Path(results_dir).mkdir(parents=True, exist_ok=True)
Path(data_dir).mkdir(parents=True, exist_ok=True)
Path(data_out_dir).mkdir(parents=True, exist_ok=True)

## Load data

In [3]:
# cropped6_data = pk.load(open('../data/sixconditiondata.pkl', 'rb'))
cropped6_data = pk.load(open(f"{data_dir}EEG_per_condition_dict.pkl", "rb"))

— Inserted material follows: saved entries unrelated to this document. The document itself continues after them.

import Literature.AlgebraicGeometry.HodgeTheory.SecantQuotientAnchorTwistedCarrier
import Literature.AlgebraicGeometry.Markman2025.SecantQuotientCarrier
import Literature.AlgebraicGeometry.Markman2025.SecantQuotientPolarization
import HarnessLib

/-!
# Markman's secant quotient `(J × Ĵ)/Ḡ` OF A GENUS-3 JACOBIAN carries a pinned twisted carrier of Weil shape — the IDENTIFIED
# object-level form of arXiv:2502.03415 at the anchor, on the tree's real carriers

Family `hodge`, layer `Literature/AlgebraicGeometry/HodgeTheory`. Requested by road b02 (`Summits/HodgeConjecture/HodgeConjecture/
Theses/VHCAbelianSchemesRoad.lean`, crux stmt-HodgeConjecture-19787, the `(6, 3)` rung; ring2 LEAD gen 152 ruling L152.1 «skeleton v3 PROPER
over the GEOMETRIC secant-quotient anchor», 2026-08-27). Companion and REFINEMENT of `SecantQuotientAnchorTwistedCarrier.lean` (same seat,
gen 86): there the anchor sixfold `Y`, the split Weil sixfold `P`, the operator `ψ₀` and the isogeny `q` are EXISTENTIALLY quantified
abelian varieties and morphisms; HERE they are THE CARRIER OBJECTS of `Markman2025/SecantQuotientCarrier.lean` (typer seat
`hodge-lit-avcarriers`, p503739): `P = J × Ĵ` (`𝒥.J.prod (𝒥.J.dualOf Θ _)` for a Jacobian `𝒥` of a smooth projective complex curve with
`dim J = 3`, principally polarised by a Riemann theta divisor `Θ`), `ψ₀ = Markman2025.weilOperator` (`φ_d : (x, y) ↦ (-d·φ_Θ⁻¹ y, φ_Θ x)`,
`φ_d ≫ φ_d = -d` a THEOREM there), `Y = Markman2025.secantQuotient` (`(J × Ĵ)/Ḡ`, `Ḡ` the Rouquier image of cyclic `G₁, G₂ ≤ J[d+1](ℂ)`),
`q = Markman2025.secantQuotientMap` (the quotient isogeny, `q^*` bijective on complex cohomology — a THEOREM there). Three declarations:

* `HasTwistedCarrierOnSecantQuotient C Adm A hΘ hK G₁ G₂ hn h₁ h₂ d` (a PREDICATE, real definition) — for ANY complex abelian variety `A`
  with an ample `Θ` with `K(Θ) = 0` and subgroups `G₁, G₂ ≤ A[n](ℂ)`: on the secant quotient `Y = (A × Â)/Ḡ` there are a polarisation class
  `θ ∈ H²(Y(ℂ); ℂ)` — `IsPolarizationClass 6 Y θ`, on the line of an AMPLE divisor of `Y` (`IsPolarizationClassOf`), with `(A × Â, φ_d)` of
  HYPERBOLIC Weil type for `q^*θ` — and a RATIONAL class `γ ∈ H⁶(Y(ℂ); ℂ)` OFF the ray `ℂ·θ³` with `q^*γ` a Weil class of `(A × Â, φ_d)` in
  degree `6` (`weilClassesOf _ φ_d 3 d`), such that ON EVERY COPY `e : X' ≅ Y` there is a member `(I ∋ 3, κ)` of the object class
  `twistedReflexiveClass C Adm 6 X'` (`B`-twisted `Adm`-admissible bounded complexes of vector bundles, road item D1) PINNED to
  `(e^*θ, e^*γ)`: `κ₃ = e^*γ + c₃·(e^*θ)³`, `κ_k = c_k·(e^*θ)ᵏ` (`k ∈ I`, `k ≠ 3`). The clauses on `(θ, γ)` are VERBATIM those of the road's
  geometric anchor predicate `IsSecantQuotientWeilClassAt` (`Summits/…/Theorems/VHCAbelianSchemesRoadSecantQuotientAnchorDefs.lean`, ring2
  LEAD gen 152) read at the identity chart; the datum clause is VERBATIM that of `HasSecantCarrierWeilAnchor`.
* `Markman2025_secantQuotient_twistedCarrier_onJacobian C Adm` (NAMED CLAIM-FACT, source UNREFEREED): for every EVEN `d ≥ 4` THERE ARE a
  smooth projective complex curve `Cᵥ`, a Jacobian `𝒥` of `Cᵥ` with `dim J = 3`, a Riemann theta divisor `Θ` of `𝒥` which is a principal
  polarization divisor, cyclic subgroups `G₁, G₂ ≤ J[d+1](ℂ)` of order `d+1` with `G₁ ⊓ G₂ = ⊥` whose `(d+1)²` theta translates
  `τ_{g₁+g₂}(Θ)` are in general position (`Markman2025.TranslatesInGeneralPosition`, Lemma 9.3.1) — EXACTLY the fields of the road's
  `SecantQuotientDatum` — such that `HasTwistedCarrierOnSecantQuotient C Adm 𝒥.J … G₁ G₂ … d`. ∃-FORM over print's construction data
  (print: a GENERIC non-hyperelliptic `C` and `G₁, G₂` as in Lemma 9.3.1 — existence, not «for all»): the universally quantified form over
  the typable envelope would assert MORE than print (genericity / non-hyperellipticity are not typable; road gap (G1)) and is NOT stated.
* (proved ROAD-SIDE, `Summits/HodgeConjecture/HodgeConjecture/Theorems/VHCAbelianSchemesRoadSecantQuotientAnchorMarkman.lean`, so that
  this file stays statement-only): the claim-fact here implies the existential claim-fact `Markman2025_secantQuotientAnchor_twistedCarrier_sixfold`
  of the companion file (`P := J × Ĵ`, `Y := (J × Ĵ)/Ḡ`, `ψ₀ := φ_d`, `q := q`; the dimension and bijectivity clauses are the carrier file's
  theorems) — the identified form REFINES the existential one, same witness.

## Source, verbatim (held text `paper:arxiv-2502.03415`, E. Markman, *Cycles on abelian 2n-folds of Weil type from secant sheaves on
## abelian n-folds*, arXiv:2502.03415 v2, UNREFEREED — tagged `[claim …]`; corpus numbering in brackets where it differs)

Thm. 1.4.1 (p. 6): "`X` is the Jacobian `Pic²(C)` of a genus `3` non-hyperelliptic curve `C`, `F₁ = 𝓘_{∪_{i=1}^{d+1}Cᵢ}(Θ)` […] `d+1` generic
translates `Cᵢ ⊂ X` of the Abel Jacobi image `AJ(C)` […] `F₂ = 𝓘_{∪Σᵢ}(Θ)`, where `Σᵢ ⊂ X` is a generic translate of `-AJ(C)`. Set
`u := √-d Θ`, `d ≥ 3`. […] • The dual object `Φ(F₂ ⊠ F₁)^∨` is isomorphic to `𝓔[-2]`, where `𝓔` is a simple reflexive sheaf of rank `8d` over
`X × X̂` […] • The `η(K)`-translates of the graded summand `κ₃(𝓔)` of `κ(𝓔)` in `H^{3,3}(X × X̂, ℚ)`, together with `h³`, span the
3-dimensional subspace `ℚh³ ⊕ ĤW_P`." §1.5 (p. 7): "The sheaf `𝓔` in the theorem is not semiregular. […] Let `G₁` and `G₂` be cyclic subgroups
of `X` of order `d+1` with `G₁ ∩ G₂ = (0)`. Choose `Cᵢ ⊂ X` […] to be a `G₁`-orbit of translates of […] `AJ(C)` […] `Σᵢ` […] a `G₂`-orbit of
translates of `-AJ(C)` […] Denote by `Ḡ` the image of `G` via the projection to the cartesian factor `X × X̂`. […] Let
`q : X × X̂ → Y := (X × X̂)/Ḡ` be the quotient morphism. When `d` is even […] we can replace `𝓔` by its tensor product with a suitable power of
the line bundle `det(𝓔)` to get a `Ḡ`-equivariant sheaf `𝓔̃`. The latter descends to a semiregular reflexive sheaf `𝓔̄` over `Y` satisfying
`q^*𝓔̄ = 𝓔̃`. Finally, we associate to `𝓔̄` a reflexive sheaf `𝓑`, twisted by a Čech 2-cocycle with coefficients in `μ_{8d}` and with a trivial
determinant line bundle, satisfying `κ(𝓔) = q^*κ(𝓑)`." §1.3 (p. 5): "the subspace `H²(X × X̂, ℚ)^{Spin(V)_P}` is one-dimensional spanned by
an ample class `h`". §2.4 (pp. 15–17): "`f := cm_{√-d}` […] `f² = -d` […] `Ξ_P(x, y) := (f(x), y)_V`", "`θ : H¹(X, ℚ)^* → H¹(X, ℚ)` be contraction
with `Θ` […] `-θ` is the pullback homomorphism associated to the isogeny `φ_L : X → X̂`", Prop. 2.4.4 (`g_P` definite, so `Ξ_P` is a polarisation);
proof of Lemma 3.1.3 (p. 19): "`2f(0, y) = […] = (2dθ(y), 0)`", "the discriminant of the hermitian form `H` is `(-1)ⁿ`". Cor. 1.3.2 / Cor. 4.0.4
[corpus 4.0.7]: `κ(𝓔)` is `Spin(V)_P`-invariant; the invariant subring is `ℚ[h] ⊕` (the rational 2-plane of Hodge–Weil classes). §9.1–9.3
(pp. 57, 60, 70–74): "Let `C` be a non-hyperelliptic curve of genus `3`"; Assumption 9.1.1 and Lemma 9.1.2 ("holds for `d ≥ 3` for a generic
choice of `Cᵢ`'s"); Assumption 9.2.1; Prop. 9.2.2 (`𝓔` reflexive of rank `8d`, locally free off `Θ̃`); Lemma 9.3.1 ("A generic `C` admits
subgroups `G₁` and `G₂` of `Pic⁰(C)`, such that Assumption 9.2.1 holds […] it suffices to prove the existence of `G₁` and `G₂`, such that the
intersection of any four translates `τ_{g₁+g₂}(Θ)`, `(g₁, g₂) ∈ G₁ × G₂`, is empty and any three translates have finite intersection");
Lemma 9.3.3 (`G ≅ Ḡ`, the element `(τ_{x₁-x₂}, τ_{L_{x₁+x₂}})`); Lemma 9.3.4/9.3.5 + footnote and Remark 9.3.7 (`d` even: the Brauer class of
`𝓑` is trivial, `𝓑 = 𝓔̄ ⊗ det^{-1/8d}`, `𝓔̄` untwisted reflexive); eq. after Lemma 9.3.6 (`q^*κ(𝓑) = ch(𝓔)exp(-c₁(𝓔)/r)`); Lemma 9.3.11 ("The
twisted reflexive sheaf `𝓑` is semiregular"; proof, p. 74: "the arrows labeled `q^*` are all isomorphisms").

## Rendering of the claim-fact (witness, regime, and what is RENDERING GLUE — read before citing)

REGIME: `d` EVEN, `d ≥ 4` ONLY, as in the companion file (untwisted descent `𝓔̄`; no `d ↦ 4d` transport asserted).

WITNESS. Data: Markman's generic non-hyperelliptic genus-3 curve `C` with its Jacobian `J = Pic⁰(C) ≅ Pic²(C) = X` (`dim J = 3`), the Riemann
theta divisor `Θ = W₂` (a principal polarization divisor — Riemann's theorem, the tree's named fact
`Motives.Jacobian.riemann_brillNoetherLocus_isPrincipalPolarizationDivisor`, classical), and `G₁, G₂` as in Lemma 9.3.1 (cyclic of order
`d+1` in `J[d+1]`, `G₁ ∩ G₂ = 0`, translates in general position); the carrier file's `rouquierImage` IS Markman's `Ḡ` (its docstring,
Lemma 9.3.3) and `secantQuotient` IS `Y = (X × X̂)/Ḡ`, `secantQuotientMap` IS `q`. THE OPERATOR (rendering glue (g5), a TRANSPORT): Markman's
`f = η(√-d)` acts on `V = H¹(X) ⊕ H¹(X̂)` by `f(u, ξ) = (d·θξ, -θ⁻¹u)` (p. 19 with p. 16's `θ = -φ_Θ^*`), i.e. `f = g^*` for the endomorphism
`g(x, y) = (φ_Θ⁻¹ y, -d·φ_Θ x)` of `X × X̂`; the carrier file's `φ_d(x, y) = (-d·φ_Θ⁻¹ y, φ_Θ x)` is `σ ∘ g ∘ σ⁻¹` for the AUTOMORPHISM
`σ(x, y) := (φ_Θ⁻¹ y, φ_Θ x)` of `X × X̂` (`σ² = 1`; `g(σ(x, y)) = (x, -d·y)`), and `σ(Ḡ) = Ḡ` (`σ(x₁ - x₂, φ_Θ(x₁ + x₂)) = (x₁ + x₂, φ_Θ(x₁ - x₂))`,
`-x₂ ∈ G₂`), so `σ` descends to an automorphism `σ̄` of `Y` with `q ∘ σ = σ̄ ∘ q` (up to the orientation `√-d ↦ -√-d`, which replaces `g` by `-g`
and changes neither the Weil plane nor the compatible polarisations nor hyperbolicity). Print's objects at `(X × X̂, f)`: the invariant ample
class `Ξ_P` (`∝ d·p₁^*Θ + p₂^*Θ̂`, `Θ̂ := (φ_Θ^*)⁻¹Θ`; `f^*Ξ_P = d·Ξ_P`), its descent `h` (`q^*h = Ξ_P`; §1.3), the Weil plane `ĤW_P = ĤW_f`, the
sheaf `𝓔̄` on `Y`. THE CLASSES OF THE CLAIM: `θ := σ̄^*h`, `γ := σ̄^*γ₀` with `γ₀ := (q^*)⁻¹w₀`, `w₀ ∈ ĤW_f` the (rational, non-zero — Thm. 1.4.1
item 4) Weil component of `κ₃(𝓔)`; THE DATUM: `E• :=` a finite locally free resolution of `σ̄^*𝓔̄` (smooth projective `Y`), `B₀ := -c₁(σ̄^*𝓔̄)/8d`,
`I := {1, …, 6}`, `κ = σ̄^*κ(𝓔̄) = σ̄^*κ(𝓑)`. CHECKS: `q^*θ = σ^*Ξ_P ∝ p₁^*Θ + d·p₂^*Θ̂` is `φ_d`-compatible and `(X × X̂, φ_d)` is hyperbolic for
it (transport of Lemma 3.1.3 along `σ`: `φ_d^* σ^* = σ^* f^*` since `σ^*σ^* = 1`; isotropy by naturality of the polarisation pairing); `θ` lies
on the line of an ample divisor of `Y` and is a polarisation class (the norm along the finite étale `q` of an ample `L` with `c₁(L) = Ξ_P`
is ample on `Y` with `q^*c₁ = (d+1)²·Ξ_P`, translations acting trivially on `H²`; hard Lefschetz for an ample class, Voisin I Thm. 6.25 —
glue (g4)); `q^*γ = σ^*w₀ ∈ σ^*ĤW_f = ĤW_{φ_d} = weilClassesOf (X × X̂) φ_d 3 d` (eigenclasses transport along `σ`); `γ ∉ ℂ·θ³` (`w₀ ∉ ℂ·Ξ_P³`:
`f^*` acts by `-d³` on `ĤW_f` and by `d³` on `Ξ_P³`); `κ₃ = γ + c₃θ³`, `κ_k = c_kθᵏ` (Cor. 1.3.2 + Cor. 4.0.4 transported by `σ̄^*`); `σ̄^*𝓔̄` is
semiregular (pull-back of a semiregular sheaf along an automorphism). ON EVERY COPY `e : X' ≅ Y`: the same transported along `e` (the anchor is
an isomorphism class; the companion files quantify over charts in the same way).

ADMISSIBILITY (the schema parameter `Adm`): as in the companion file — INTENDED notion = full semiregularity of `E• ≃ σ̄^*𝓔̄[0]` plus
`Ext^{<0}(E•, E•) = 0`; faithful for every weaker notion (e.g. the road's `gluableSigmaAdmissible ∨ bfSingleAdmissible`), OVER-REACHING for notions
demanding a vector bundle in degree `0` (`𝓔̄` is reflexive, locally free only off `Θ̃`, Prop. 9.2.2). RENDERING GLUE (standard, not sentences
of the source): (g1) `σ` of a strictly perfect resolution = `σ` of the sheaf; (g2) `Ext^{<0}` of a sheaf vanishes; (g3) `q^*` bijective for an
isogeny (HERE a theorem of the carrier file); (g4) ampleness / hard Lefschetz of the descended class; (g5) transport along the automorphism
`σ̄` of `Y` (above); (g6) EXISTENCE inputs of the ∃-form: non-hyperelliptic genus-3 curves exist, their Jacobians in the sense of the tree's
`Motives.Jacobian` exist (Milne, *Jacobian Varieties*, Thm. 1.1 / Prop. 6.4), `J[d+1](ℂ) ≅ (ℤ/(d+1))⁶` contains cyclic subgroups of order `d+1`
meeting trivially, and print's Lemma 9.3.1 supplies the general position for generic `C`.

WHAT IS NOT CLAIMED: the universal form over the envelope (any curve, any `G₁, G₂` — road gap (G1)); carriers for the OTHER rational directions
of `ℚθ³ ⊕ (Weil plane)` (print serves ONE direction per construction; Thm. 1.4.1 item 4 spans by `η(K)`-translates at CLASS level only — road
gap (G3)); anything at the members of the Weil-type component other than `Y_d` (print: algebraicity by deformation + Baire, no carrier);
anything about `X × X̂` itself (`𝓔` is NOT semiregular); that the road's anchored-carrier statement (a′) `SecantQuotientAnchorCarrier63` follows
(it does NOT: (G1)–(G3)). Nothing here asserts HC, `HC_AV`, VHC or any statement of `Summits/`.

## References

* [Markman2025SecantWeil] E. Markman, arXiv:2502.03415 v2 (2025): §1.3, Cor. 1.3.2, Thm. 1.4.1, §1.5, §2.4 with Prop. 2.4.4, Lemma 3.1.3 and
  its proof, Cor. 4.0.4 (corpus 4.0.7), §9.1 Assumption 9.1.1 / Lemma 9.1.2, §9.2 Assumption 9.2.1 / Prop. 9.2.2, §9.3 Lemma 9.3.1, 9.3.3–9.3.6,
  Remark 9.3.7, Lemma 9.3.11 and its proof. UNREFEREED.
* [BuchweitzFlenner2003] R.-O. Buchweitz, H. Flenner, Compositio Math. 137 (2003), Def. 4.1 and §5.
* [Perry2026Semiregularity] arXiv:2604.00511, Thm. 1.1 (the `(E₀, B₀)` packaging; road item D1).
* [vanGeemen1994HodgeAV] B. van Geemen, LNM 1594 (1994), Lemma 5.2, 5.4, §3.6.
* [VoisinHodgeI2002] C. Voisin, Hodge Theory and Complex Algebraic Geometry I, Thm. 6.25.
* [Milne1986JacobianVarieties] J. S. Milne, *Jacobian Varieties* (1986), Thm. 1.1, Prop. 6.4, Thm. 6.6.
* Tree: `Markman2025/SecantQuotientCarrier` (p503739), `Motives/JacobianThetaDivisor` (p502355), `Motives/AbelianVarietyDualQuotient` (p501591),
  `HodgeTheory/SecantQuotientAnchorTwistedCarrier` (p497016).
-/

noncomputable section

## Divide into windows (and downsample if needed)

In [50]:
skip = 25  # factor by which the input data is to be downsampled
n_windows = 1  # number of equally-sized windows into which a condition is divided

In [51]:
# empty dictionary
prep_data = dict()

for key in cropped6_data:
    filename = cropped6_data[key]["file"]
    group = cropped6_data[key]["group"]
    subject = cropped6_data[key]["subject"]
    condition = cropped6_data[key]["condition"]
    serie = cropped6_data[key]["series"]
    chs = cropped6_data[key]["channels"]

    # trim time series to desired length
    # trimmed_series = trim(serie, i_ini = i_ini, i_end = i_end, max_length = max_length)

    downsampled_series = downsample(serie, skip=skip)
    windowed_series = windowing(downsampled_series, n_windows=n_windows)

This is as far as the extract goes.